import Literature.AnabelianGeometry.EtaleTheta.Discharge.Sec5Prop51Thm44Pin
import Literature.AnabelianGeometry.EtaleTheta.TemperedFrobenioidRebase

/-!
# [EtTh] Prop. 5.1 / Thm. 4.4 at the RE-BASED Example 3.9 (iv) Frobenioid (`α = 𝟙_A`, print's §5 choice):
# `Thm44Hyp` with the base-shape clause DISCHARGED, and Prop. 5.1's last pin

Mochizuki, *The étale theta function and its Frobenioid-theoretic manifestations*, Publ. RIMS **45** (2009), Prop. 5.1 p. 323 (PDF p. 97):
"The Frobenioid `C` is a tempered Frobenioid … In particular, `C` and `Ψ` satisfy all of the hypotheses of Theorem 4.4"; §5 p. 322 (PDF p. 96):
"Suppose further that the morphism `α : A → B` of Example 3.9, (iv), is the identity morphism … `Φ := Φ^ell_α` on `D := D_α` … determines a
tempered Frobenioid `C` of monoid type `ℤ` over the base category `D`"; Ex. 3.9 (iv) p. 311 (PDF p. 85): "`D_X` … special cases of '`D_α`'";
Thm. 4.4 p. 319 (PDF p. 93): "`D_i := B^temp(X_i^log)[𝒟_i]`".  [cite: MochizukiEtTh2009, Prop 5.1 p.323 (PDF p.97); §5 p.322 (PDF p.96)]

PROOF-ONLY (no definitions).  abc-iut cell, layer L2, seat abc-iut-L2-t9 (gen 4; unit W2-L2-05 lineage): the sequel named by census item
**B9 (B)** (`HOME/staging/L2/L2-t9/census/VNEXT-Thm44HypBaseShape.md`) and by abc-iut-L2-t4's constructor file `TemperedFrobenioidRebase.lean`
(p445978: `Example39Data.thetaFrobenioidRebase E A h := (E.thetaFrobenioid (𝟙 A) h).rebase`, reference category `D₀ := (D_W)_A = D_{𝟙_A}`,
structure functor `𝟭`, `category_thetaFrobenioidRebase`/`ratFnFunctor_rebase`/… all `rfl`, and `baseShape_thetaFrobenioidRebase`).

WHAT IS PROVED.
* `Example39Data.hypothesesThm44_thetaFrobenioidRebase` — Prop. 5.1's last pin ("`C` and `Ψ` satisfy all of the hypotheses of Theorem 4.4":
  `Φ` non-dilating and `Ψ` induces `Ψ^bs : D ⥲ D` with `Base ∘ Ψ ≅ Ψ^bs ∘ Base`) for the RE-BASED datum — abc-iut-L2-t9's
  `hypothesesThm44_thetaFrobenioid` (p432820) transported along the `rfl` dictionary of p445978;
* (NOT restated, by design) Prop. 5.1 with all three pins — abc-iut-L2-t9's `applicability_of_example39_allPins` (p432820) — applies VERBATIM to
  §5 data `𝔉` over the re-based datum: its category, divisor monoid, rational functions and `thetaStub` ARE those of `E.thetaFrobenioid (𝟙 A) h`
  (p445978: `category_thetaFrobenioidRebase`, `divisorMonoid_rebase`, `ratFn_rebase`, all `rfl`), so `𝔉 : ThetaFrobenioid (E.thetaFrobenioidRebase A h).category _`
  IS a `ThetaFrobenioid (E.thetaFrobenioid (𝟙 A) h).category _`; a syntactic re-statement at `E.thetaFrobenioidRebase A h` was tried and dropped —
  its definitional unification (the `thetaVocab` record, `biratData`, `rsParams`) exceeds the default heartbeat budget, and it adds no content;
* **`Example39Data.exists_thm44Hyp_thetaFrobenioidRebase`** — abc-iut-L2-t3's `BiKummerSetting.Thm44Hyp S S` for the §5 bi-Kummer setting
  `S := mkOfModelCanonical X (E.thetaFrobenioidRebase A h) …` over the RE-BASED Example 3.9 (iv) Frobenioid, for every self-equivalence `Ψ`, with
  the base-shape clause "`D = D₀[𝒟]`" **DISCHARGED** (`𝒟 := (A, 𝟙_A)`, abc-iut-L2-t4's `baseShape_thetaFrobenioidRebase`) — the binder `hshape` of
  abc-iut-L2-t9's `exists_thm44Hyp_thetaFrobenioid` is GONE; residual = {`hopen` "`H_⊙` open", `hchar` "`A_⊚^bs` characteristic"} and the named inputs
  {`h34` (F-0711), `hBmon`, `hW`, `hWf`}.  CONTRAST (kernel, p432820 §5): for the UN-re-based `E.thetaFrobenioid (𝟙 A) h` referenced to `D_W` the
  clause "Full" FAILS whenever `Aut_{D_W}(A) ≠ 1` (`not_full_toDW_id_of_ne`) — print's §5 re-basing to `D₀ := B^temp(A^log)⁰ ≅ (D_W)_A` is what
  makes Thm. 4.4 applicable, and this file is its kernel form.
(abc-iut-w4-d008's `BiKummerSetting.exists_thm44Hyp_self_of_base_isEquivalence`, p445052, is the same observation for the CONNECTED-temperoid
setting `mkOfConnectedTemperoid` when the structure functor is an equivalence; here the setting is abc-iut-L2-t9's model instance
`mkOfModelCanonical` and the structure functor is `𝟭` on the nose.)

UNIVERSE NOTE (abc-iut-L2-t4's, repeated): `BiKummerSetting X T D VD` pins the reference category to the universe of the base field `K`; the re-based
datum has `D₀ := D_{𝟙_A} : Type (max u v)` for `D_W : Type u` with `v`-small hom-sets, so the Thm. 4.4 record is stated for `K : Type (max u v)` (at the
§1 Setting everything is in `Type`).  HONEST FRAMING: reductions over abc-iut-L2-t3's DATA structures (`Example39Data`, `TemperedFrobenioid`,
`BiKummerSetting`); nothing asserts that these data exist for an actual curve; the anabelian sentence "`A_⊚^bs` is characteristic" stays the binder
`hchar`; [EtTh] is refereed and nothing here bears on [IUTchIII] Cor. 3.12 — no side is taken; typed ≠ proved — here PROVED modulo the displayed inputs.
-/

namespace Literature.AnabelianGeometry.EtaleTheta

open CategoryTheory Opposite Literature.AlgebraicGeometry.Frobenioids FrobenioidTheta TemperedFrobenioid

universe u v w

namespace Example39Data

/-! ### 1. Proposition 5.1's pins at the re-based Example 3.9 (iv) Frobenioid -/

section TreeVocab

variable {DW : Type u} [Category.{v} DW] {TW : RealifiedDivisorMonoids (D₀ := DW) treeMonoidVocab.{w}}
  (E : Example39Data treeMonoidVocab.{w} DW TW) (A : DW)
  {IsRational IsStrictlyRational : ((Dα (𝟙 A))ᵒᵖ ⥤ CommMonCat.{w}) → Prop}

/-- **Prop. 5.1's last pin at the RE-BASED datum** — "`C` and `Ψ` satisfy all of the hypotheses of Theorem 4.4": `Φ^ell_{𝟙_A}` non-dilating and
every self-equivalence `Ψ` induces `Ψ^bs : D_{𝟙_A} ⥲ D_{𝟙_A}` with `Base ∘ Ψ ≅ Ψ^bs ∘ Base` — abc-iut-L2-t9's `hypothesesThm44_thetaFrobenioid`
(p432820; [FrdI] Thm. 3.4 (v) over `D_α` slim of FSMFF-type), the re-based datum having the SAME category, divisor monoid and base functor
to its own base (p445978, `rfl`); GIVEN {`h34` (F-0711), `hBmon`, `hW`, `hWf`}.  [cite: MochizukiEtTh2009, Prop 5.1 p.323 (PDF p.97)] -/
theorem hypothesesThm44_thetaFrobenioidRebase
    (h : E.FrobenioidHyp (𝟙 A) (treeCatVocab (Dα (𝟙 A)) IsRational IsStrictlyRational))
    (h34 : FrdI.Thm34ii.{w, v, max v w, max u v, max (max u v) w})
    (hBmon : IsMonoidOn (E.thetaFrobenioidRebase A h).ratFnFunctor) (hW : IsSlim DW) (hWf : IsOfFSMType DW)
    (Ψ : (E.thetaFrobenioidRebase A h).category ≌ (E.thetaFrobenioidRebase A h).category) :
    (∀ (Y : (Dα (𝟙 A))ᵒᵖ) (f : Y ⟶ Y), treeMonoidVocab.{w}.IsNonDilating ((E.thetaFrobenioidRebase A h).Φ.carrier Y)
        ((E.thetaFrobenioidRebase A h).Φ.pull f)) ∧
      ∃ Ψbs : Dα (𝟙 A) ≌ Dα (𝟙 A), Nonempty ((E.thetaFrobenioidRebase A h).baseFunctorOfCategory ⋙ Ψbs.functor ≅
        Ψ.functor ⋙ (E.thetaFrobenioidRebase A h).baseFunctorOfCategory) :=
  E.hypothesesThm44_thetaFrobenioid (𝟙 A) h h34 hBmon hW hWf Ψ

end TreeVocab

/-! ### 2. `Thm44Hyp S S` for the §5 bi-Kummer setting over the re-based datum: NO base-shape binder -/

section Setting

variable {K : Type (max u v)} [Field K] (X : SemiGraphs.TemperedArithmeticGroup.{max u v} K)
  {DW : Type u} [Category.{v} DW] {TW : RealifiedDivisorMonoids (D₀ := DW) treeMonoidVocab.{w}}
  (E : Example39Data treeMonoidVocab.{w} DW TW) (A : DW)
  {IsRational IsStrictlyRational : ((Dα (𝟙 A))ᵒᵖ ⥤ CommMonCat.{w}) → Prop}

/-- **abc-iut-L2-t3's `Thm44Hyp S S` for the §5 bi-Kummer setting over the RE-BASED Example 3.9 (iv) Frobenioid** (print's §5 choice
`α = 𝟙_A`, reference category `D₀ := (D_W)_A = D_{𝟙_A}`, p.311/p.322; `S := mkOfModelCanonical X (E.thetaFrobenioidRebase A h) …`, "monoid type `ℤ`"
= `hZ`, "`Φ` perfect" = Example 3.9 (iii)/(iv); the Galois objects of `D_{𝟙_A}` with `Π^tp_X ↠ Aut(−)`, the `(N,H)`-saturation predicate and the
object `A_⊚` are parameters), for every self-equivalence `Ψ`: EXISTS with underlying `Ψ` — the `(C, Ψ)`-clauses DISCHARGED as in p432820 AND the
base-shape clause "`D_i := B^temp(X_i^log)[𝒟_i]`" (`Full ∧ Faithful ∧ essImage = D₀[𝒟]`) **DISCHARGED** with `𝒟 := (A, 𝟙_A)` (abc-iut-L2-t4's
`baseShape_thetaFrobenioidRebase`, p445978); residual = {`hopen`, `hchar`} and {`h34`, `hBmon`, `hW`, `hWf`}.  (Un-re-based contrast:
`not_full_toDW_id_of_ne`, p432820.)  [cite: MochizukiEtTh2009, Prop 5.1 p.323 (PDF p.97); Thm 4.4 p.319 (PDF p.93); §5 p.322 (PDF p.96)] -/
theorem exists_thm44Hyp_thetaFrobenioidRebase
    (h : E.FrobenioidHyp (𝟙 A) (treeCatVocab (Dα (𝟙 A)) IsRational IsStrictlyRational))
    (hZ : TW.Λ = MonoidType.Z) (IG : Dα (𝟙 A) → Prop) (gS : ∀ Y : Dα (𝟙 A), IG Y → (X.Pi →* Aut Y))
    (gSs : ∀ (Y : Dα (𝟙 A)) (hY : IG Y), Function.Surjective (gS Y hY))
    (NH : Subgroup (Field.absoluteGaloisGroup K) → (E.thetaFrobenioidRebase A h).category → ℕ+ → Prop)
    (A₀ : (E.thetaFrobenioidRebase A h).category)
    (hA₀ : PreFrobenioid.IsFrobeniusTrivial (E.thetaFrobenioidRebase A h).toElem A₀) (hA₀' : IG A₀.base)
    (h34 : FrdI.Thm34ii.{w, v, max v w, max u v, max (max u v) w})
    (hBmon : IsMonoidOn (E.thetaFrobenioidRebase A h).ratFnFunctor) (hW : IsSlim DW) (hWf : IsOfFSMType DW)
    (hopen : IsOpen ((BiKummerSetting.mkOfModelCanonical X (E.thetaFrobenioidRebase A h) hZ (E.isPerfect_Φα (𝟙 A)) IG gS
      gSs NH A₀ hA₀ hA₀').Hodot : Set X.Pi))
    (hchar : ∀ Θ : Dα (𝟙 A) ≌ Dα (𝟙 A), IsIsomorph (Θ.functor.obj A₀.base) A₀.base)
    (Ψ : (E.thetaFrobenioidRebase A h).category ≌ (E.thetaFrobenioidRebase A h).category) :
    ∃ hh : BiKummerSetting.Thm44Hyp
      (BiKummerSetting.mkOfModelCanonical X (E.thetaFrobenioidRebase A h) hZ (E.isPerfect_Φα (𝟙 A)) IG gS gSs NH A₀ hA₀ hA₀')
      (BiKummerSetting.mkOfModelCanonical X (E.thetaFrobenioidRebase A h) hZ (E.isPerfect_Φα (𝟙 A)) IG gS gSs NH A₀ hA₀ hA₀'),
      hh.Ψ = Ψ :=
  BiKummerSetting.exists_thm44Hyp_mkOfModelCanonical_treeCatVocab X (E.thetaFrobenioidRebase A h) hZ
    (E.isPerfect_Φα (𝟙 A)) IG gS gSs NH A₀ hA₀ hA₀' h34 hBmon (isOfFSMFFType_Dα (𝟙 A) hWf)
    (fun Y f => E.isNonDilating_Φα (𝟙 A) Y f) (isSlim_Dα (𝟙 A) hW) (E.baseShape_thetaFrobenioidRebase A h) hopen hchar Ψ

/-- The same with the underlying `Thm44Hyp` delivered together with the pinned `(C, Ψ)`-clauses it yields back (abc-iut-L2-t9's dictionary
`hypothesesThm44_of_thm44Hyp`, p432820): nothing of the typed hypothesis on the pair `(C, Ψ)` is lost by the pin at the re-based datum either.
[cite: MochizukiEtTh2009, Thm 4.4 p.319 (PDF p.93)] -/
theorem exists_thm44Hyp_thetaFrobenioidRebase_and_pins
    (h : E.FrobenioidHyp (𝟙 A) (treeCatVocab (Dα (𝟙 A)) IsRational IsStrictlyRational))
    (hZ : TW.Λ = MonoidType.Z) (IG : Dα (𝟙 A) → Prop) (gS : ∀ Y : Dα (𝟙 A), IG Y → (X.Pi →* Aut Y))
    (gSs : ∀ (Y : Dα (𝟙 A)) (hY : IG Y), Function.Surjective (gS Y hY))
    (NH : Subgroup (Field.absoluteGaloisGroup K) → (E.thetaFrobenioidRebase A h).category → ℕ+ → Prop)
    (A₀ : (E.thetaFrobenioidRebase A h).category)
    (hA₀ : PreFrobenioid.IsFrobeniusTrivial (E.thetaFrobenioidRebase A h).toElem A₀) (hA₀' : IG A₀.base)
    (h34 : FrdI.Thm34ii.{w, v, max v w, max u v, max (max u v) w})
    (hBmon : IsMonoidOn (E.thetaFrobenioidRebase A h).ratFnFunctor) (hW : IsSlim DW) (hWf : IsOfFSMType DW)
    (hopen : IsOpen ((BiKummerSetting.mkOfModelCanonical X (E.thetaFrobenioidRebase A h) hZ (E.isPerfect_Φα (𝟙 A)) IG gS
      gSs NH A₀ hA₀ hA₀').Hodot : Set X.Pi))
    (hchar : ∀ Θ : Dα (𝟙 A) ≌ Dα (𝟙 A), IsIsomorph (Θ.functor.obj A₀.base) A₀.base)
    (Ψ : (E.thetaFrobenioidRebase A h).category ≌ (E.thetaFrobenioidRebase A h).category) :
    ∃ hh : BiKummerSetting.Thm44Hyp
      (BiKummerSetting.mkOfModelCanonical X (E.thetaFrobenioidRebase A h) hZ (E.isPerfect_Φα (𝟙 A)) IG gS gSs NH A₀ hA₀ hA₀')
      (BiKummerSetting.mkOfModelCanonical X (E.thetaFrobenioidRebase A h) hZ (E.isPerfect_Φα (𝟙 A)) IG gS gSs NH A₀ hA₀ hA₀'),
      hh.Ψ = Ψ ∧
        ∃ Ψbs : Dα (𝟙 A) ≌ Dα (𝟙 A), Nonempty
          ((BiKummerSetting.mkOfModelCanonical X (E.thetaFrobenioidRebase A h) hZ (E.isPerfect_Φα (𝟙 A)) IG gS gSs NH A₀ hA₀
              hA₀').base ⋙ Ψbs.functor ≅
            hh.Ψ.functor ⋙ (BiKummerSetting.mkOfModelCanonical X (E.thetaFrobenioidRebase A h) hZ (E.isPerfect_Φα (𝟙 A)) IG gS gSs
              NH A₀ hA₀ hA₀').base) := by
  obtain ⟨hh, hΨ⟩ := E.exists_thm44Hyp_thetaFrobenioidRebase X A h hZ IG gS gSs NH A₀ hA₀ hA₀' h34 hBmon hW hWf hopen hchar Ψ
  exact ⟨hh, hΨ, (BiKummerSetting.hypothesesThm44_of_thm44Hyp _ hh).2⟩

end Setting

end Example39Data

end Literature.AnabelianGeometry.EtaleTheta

+ + + +

Exactly the lines running from the top of the records to the line that contains "further that the", inclusive, must be set down, and nothing more.

Expected output:
import Literature.AnabelianGeometry.EtaleTheta.Discharge.Sec5Prop51Thm44Pin
import Literature.AnabelianGeometry.EtaleTheta.TemperedFrobenioidRebase

/-!
# [EtTh] Prop. 5.1 / Thm. 4.4 at the RE-BASED Example 3.9 (iv) Frobenioid (`α = 𝟙_A`, print's §5 choice):
# `Thm44Hyp` with the base-shape clause DISCHARGED, and Prop. 5.1's last pin

Mochizuki, *The étale theta function and its Frobenioid-theoretic manifestations*, Publ. RIMS **45** (2009), Prop. 5.1 p. 323 (PDF p. 97):
"The Frobenioid `C` is a tempered Frobenioid … In particular, `C` and `Ψ` satisfy all of the hypotheses of Theorem 4.4"; §5 p. 322 (PDF p. 96):
"Suppose further that the morphism `α : A → B` of Example 3.9, (iv), is the identity morphism … `Φ := Φ^ell_α` on `D := D_α` … determines a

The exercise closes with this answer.